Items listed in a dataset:

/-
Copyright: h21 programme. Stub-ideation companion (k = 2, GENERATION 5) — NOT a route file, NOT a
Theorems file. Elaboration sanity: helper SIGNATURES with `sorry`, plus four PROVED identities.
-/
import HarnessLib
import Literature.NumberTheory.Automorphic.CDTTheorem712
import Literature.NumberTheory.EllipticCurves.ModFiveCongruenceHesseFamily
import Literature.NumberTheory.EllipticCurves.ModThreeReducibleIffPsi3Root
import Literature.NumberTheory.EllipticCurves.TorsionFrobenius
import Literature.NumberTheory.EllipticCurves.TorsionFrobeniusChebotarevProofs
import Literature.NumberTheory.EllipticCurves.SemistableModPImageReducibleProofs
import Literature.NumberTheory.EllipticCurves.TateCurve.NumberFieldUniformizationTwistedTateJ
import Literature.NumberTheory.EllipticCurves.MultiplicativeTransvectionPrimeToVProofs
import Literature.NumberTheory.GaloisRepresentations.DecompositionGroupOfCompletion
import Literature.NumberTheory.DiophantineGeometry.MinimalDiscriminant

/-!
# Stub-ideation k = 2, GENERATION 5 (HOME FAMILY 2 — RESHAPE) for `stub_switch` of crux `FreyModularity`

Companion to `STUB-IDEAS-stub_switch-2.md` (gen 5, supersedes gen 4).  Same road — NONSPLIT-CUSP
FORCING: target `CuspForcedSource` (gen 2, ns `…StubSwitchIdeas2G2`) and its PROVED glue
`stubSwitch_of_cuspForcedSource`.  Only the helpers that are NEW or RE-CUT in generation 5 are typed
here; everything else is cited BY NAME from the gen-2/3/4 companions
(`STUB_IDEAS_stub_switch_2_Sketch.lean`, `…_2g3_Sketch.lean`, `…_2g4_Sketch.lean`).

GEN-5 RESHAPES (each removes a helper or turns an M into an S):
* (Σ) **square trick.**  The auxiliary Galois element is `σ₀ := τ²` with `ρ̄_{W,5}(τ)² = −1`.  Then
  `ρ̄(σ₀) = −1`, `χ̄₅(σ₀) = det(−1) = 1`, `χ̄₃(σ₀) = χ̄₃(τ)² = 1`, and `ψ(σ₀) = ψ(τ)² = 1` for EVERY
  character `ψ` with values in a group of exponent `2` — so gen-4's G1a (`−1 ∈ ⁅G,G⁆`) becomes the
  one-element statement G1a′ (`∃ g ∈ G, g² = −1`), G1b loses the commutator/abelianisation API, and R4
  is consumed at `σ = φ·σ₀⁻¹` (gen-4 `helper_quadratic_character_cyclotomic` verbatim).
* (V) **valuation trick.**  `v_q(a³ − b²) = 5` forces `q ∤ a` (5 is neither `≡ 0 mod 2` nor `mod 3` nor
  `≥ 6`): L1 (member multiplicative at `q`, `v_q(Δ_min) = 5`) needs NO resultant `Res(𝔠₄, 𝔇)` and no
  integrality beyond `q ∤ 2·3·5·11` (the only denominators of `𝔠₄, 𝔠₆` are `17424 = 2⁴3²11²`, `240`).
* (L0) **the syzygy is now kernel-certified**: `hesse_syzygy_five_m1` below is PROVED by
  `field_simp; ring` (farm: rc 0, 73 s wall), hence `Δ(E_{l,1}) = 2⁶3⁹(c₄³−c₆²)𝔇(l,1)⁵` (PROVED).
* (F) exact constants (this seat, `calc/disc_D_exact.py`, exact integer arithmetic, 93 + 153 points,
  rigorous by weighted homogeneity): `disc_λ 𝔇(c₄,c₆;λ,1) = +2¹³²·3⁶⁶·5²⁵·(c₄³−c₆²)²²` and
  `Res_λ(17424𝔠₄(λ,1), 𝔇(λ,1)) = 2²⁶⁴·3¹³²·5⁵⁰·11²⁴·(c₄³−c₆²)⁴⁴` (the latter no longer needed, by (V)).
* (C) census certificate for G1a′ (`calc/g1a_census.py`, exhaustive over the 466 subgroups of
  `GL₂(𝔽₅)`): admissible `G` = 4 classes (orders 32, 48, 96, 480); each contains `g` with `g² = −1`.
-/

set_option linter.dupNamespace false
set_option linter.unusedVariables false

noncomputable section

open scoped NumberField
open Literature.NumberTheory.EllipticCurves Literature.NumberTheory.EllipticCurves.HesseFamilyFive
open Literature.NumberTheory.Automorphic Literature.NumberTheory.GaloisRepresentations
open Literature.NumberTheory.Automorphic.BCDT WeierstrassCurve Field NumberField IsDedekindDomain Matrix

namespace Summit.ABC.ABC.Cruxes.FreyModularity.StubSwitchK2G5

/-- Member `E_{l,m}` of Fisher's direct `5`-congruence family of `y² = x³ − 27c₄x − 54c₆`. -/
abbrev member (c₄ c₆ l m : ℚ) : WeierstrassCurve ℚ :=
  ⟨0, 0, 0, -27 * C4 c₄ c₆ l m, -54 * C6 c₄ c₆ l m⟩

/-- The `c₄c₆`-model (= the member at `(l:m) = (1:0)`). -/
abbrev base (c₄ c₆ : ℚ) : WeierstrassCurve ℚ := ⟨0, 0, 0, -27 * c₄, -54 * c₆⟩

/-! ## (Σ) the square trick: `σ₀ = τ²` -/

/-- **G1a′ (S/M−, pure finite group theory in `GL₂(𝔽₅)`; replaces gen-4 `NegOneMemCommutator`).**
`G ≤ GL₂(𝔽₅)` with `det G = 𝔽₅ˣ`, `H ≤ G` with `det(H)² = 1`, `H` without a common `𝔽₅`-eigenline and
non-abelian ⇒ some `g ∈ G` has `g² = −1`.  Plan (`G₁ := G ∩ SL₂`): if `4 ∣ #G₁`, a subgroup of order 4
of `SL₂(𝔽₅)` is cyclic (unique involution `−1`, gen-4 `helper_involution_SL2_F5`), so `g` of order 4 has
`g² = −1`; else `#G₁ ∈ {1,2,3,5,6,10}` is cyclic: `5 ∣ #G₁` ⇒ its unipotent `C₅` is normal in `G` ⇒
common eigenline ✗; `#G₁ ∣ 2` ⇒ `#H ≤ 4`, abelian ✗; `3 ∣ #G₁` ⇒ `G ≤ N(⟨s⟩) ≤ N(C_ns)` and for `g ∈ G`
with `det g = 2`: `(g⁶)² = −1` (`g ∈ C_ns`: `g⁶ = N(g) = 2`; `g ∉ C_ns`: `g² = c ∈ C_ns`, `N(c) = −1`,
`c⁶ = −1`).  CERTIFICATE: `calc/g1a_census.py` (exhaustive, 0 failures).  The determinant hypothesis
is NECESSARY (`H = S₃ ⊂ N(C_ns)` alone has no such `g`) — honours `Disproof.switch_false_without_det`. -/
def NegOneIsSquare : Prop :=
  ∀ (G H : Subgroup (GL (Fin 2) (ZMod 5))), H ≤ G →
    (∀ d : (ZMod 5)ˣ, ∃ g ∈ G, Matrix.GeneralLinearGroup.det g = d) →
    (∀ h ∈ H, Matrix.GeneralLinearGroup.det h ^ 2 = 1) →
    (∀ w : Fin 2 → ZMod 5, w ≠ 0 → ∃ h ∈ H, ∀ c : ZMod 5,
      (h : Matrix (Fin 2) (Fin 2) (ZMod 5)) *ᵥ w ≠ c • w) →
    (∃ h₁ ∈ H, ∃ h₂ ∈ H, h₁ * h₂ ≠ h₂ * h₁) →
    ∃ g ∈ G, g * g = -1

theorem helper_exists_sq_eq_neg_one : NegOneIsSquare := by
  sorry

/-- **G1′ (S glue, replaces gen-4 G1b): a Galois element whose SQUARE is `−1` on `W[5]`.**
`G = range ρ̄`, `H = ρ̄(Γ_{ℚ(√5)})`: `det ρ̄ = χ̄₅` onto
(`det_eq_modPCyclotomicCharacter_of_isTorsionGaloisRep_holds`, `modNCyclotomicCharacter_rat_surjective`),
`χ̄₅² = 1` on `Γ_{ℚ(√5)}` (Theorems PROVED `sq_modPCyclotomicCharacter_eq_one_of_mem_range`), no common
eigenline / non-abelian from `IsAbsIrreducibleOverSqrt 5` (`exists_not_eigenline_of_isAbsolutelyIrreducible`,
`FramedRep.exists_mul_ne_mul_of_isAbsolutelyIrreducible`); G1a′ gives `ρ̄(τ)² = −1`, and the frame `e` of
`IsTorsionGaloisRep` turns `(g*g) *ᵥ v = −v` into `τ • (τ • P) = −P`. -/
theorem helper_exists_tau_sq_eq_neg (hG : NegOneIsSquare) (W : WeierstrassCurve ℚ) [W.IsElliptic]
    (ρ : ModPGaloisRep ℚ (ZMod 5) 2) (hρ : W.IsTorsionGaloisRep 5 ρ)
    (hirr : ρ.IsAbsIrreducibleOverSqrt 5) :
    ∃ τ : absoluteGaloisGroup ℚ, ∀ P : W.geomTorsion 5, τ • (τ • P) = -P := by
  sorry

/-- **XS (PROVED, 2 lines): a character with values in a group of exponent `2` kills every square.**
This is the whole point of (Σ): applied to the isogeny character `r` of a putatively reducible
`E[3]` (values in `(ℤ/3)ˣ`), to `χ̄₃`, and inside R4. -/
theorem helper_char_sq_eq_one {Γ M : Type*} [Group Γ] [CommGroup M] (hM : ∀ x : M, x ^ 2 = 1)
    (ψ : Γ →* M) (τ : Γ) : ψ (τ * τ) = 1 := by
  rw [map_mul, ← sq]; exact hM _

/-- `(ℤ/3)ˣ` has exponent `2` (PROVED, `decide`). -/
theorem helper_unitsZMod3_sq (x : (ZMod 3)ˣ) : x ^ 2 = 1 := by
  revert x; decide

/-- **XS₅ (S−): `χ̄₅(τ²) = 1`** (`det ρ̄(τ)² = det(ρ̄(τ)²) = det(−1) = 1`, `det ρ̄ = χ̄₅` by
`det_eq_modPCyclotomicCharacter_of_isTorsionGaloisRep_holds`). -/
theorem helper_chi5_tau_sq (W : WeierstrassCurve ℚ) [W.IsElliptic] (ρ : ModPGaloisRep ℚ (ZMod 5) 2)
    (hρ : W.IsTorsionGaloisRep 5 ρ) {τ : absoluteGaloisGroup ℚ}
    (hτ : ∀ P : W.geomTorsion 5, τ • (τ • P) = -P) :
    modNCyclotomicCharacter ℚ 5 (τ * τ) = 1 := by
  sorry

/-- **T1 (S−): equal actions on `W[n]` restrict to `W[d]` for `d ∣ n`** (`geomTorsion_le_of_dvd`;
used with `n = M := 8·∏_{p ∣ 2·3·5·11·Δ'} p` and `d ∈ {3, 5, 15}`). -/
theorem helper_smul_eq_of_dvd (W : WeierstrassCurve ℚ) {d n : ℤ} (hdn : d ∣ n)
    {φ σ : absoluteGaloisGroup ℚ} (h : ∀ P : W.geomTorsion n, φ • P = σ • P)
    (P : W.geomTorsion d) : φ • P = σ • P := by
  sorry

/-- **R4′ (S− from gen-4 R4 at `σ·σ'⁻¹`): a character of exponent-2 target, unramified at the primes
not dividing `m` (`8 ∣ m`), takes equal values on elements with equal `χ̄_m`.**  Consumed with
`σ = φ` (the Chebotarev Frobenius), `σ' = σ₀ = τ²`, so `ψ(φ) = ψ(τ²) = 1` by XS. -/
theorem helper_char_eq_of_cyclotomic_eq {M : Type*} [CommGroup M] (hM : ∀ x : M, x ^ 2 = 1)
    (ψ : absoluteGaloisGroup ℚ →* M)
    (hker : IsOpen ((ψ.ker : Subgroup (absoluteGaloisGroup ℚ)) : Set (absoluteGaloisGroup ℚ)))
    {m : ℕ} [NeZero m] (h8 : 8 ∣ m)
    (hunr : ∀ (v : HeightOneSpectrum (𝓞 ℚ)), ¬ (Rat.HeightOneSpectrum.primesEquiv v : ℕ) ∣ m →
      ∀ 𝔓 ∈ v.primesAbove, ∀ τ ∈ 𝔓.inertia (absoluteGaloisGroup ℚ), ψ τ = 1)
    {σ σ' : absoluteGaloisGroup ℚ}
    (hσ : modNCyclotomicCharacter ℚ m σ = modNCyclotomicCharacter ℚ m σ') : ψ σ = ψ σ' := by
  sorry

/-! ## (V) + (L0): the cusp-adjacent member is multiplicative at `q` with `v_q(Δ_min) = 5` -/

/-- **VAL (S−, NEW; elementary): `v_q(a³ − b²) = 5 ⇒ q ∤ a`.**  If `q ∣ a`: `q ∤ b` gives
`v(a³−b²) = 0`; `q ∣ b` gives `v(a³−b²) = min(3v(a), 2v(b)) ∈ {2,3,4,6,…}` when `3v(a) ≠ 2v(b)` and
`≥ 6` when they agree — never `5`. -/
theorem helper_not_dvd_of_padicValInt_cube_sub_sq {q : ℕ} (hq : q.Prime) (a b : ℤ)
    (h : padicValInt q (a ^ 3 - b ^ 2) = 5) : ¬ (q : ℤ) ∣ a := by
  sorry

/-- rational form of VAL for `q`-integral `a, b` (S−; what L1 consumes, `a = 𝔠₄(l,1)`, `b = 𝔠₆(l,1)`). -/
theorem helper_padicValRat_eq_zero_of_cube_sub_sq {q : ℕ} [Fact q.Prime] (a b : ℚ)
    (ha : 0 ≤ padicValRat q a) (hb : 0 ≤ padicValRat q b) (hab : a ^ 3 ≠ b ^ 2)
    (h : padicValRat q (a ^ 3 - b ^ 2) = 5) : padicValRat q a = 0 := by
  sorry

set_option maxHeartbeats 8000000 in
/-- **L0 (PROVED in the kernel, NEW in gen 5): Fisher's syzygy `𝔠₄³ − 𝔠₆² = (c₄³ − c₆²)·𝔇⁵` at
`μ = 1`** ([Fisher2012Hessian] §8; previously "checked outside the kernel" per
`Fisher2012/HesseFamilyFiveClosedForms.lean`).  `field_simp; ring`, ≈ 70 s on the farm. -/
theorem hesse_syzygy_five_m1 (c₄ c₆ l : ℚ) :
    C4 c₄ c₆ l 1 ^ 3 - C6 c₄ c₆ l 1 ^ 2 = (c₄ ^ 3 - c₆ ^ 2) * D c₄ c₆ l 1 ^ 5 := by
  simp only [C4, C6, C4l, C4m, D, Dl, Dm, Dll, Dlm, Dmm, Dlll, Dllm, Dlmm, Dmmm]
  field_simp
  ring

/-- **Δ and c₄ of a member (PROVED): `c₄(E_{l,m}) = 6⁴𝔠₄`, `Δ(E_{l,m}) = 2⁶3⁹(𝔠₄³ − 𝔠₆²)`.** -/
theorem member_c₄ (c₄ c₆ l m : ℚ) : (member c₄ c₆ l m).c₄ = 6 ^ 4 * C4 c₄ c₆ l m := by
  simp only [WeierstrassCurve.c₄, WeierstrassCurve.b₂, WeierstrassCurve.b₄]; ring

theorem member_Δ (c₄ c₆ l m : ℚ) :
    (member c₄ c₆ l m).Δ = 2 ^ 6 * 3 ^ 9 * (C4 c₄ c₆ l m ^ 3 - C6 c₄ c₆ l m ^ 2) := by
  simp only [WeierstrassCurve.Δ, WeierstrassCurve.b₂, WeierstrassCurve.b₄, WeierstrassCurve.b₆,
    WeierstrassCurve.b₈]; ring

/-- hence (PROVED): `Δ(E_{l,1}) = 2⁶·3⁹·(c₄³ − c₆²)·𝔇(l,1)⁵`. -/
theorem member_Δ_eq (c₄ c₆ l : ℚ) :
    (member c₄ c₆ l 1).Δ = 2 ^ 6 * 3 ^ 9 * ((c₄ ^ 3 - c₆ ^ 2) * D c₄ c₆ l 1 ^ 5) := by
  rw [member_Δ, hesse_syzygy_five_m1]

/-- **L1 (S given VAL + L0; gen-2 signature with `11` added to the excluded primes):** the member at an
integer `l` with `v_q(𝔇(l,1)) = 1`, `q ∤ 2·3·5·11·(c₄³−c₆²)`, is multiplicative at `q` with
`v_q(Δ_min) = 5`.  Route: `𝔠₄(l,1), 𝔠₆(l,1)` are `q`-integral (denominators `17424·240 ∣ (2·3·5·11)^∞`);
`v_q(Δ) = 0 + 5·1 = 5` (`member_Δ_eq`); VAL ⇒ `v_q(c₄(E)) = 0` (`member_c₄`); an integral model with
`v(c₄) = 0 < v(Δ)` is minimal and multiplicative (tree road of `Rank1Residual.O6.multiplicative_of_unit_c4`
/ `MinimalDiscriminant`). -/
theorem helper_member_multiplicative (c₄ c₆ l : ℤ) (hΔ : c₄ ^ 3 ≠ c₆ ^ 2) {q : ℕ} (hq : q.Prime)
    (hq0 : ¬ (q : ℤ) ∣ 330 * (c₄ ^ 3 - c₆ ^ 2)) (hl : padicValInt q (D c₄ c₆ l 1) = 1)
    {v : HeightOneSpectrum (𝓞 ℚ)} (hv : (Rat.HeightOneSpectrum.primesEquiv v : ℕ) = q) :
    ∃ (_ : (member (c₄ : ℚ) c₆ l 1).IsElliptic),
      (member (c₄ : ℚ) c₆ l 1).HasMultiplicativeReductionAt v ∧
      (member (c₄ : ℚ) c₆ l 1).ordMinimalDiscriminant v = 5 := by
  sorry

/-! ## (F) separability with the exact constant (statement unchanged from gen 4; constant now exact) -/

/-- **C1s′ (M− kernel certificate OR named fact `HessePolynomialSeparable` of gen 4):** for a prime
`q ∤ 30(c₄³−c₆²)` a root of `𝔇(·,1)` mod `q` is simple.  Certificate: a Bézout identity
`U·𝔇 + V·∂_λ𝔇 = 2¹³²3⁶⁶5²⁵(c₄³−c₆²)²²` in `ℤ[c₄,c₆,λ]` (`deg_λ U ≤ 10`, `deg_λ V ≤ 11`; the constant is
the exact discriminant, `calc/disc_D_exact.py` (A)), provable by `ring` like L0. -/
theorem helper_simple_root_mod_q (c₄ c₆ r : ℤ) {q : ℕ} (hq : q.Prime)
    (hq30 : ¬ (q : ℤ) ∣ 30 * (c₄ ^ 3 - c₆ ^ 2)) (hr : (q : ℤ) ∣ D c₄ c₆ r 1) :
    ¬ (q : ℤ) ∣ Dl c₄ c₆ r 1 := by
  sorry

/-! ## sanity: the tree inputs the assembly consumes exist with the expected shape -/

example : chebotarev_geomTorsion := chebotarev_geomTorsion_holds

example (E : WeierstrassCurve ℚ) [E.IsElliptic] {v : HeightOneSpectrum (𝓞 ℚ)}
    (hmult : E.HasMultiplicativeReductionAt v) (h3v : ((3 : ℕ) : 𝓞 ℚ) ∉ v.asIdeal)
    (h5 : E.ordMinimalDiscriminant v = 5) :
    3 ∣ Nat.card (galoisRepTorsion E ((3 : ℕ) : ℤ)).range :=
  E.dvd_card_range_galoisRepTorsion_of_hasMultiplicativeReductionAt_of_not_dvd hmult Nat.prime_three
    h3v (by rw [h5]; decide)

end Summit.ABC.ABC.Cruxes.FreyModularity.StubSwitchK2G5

## WORK REQUIRED:
The stretch of entries above that starts with the line containing "road — NONSPLIT-CUSP" and goes on through the line containing "so gen-4's G1a" is to be transcribed exactly, and no other line is to be transcribed.

## WRITTEN SOLUTION:
Companion to `STUB-IDEAS-stub_switch-2.md` (gen 5, supersedes gen 4).  Same road — NONSPLIT-CUSP
FORCING: target `CuspForcedSource` (gen 2, ns `…StubSwitchIdeas2G2`) and its PROVED glue
`stubSwitch_of_cuspForcedSource`.  Only the helpers that are NEW or RE-CUT in generation 5 are typed
here; everything else is cited BY NAME from the gen-2/3/4 companions
(`STUB_IDEAS_stub_switch_2_Sketch.lean`, `…_2g3_Sketch.lean`, `…_2g4_Sketch.lean`).

GEN-5 RESHAPES (each removes a helper or turns an M into an S):
* (Σ) **square trick.**  The auxiliary Galois element is `σ₀ := τ²` with `ρ̄_{W,5}(τ)² = −1`.  Then
  `ρ̄(σ₀) = −1`, `χ̄₅(σ₀) = det(−1) = 1`, `χ̄₃(σ₀) = χ̄₃(τ)² = 1`, and `ψ(σ₀) = ψ(τ)² = 1` for EVERY
  character `ψ` with values in a group of exponent `2` — so gen-4's G1a (`−1 ∈ ⁅G,G⁆`) becomes the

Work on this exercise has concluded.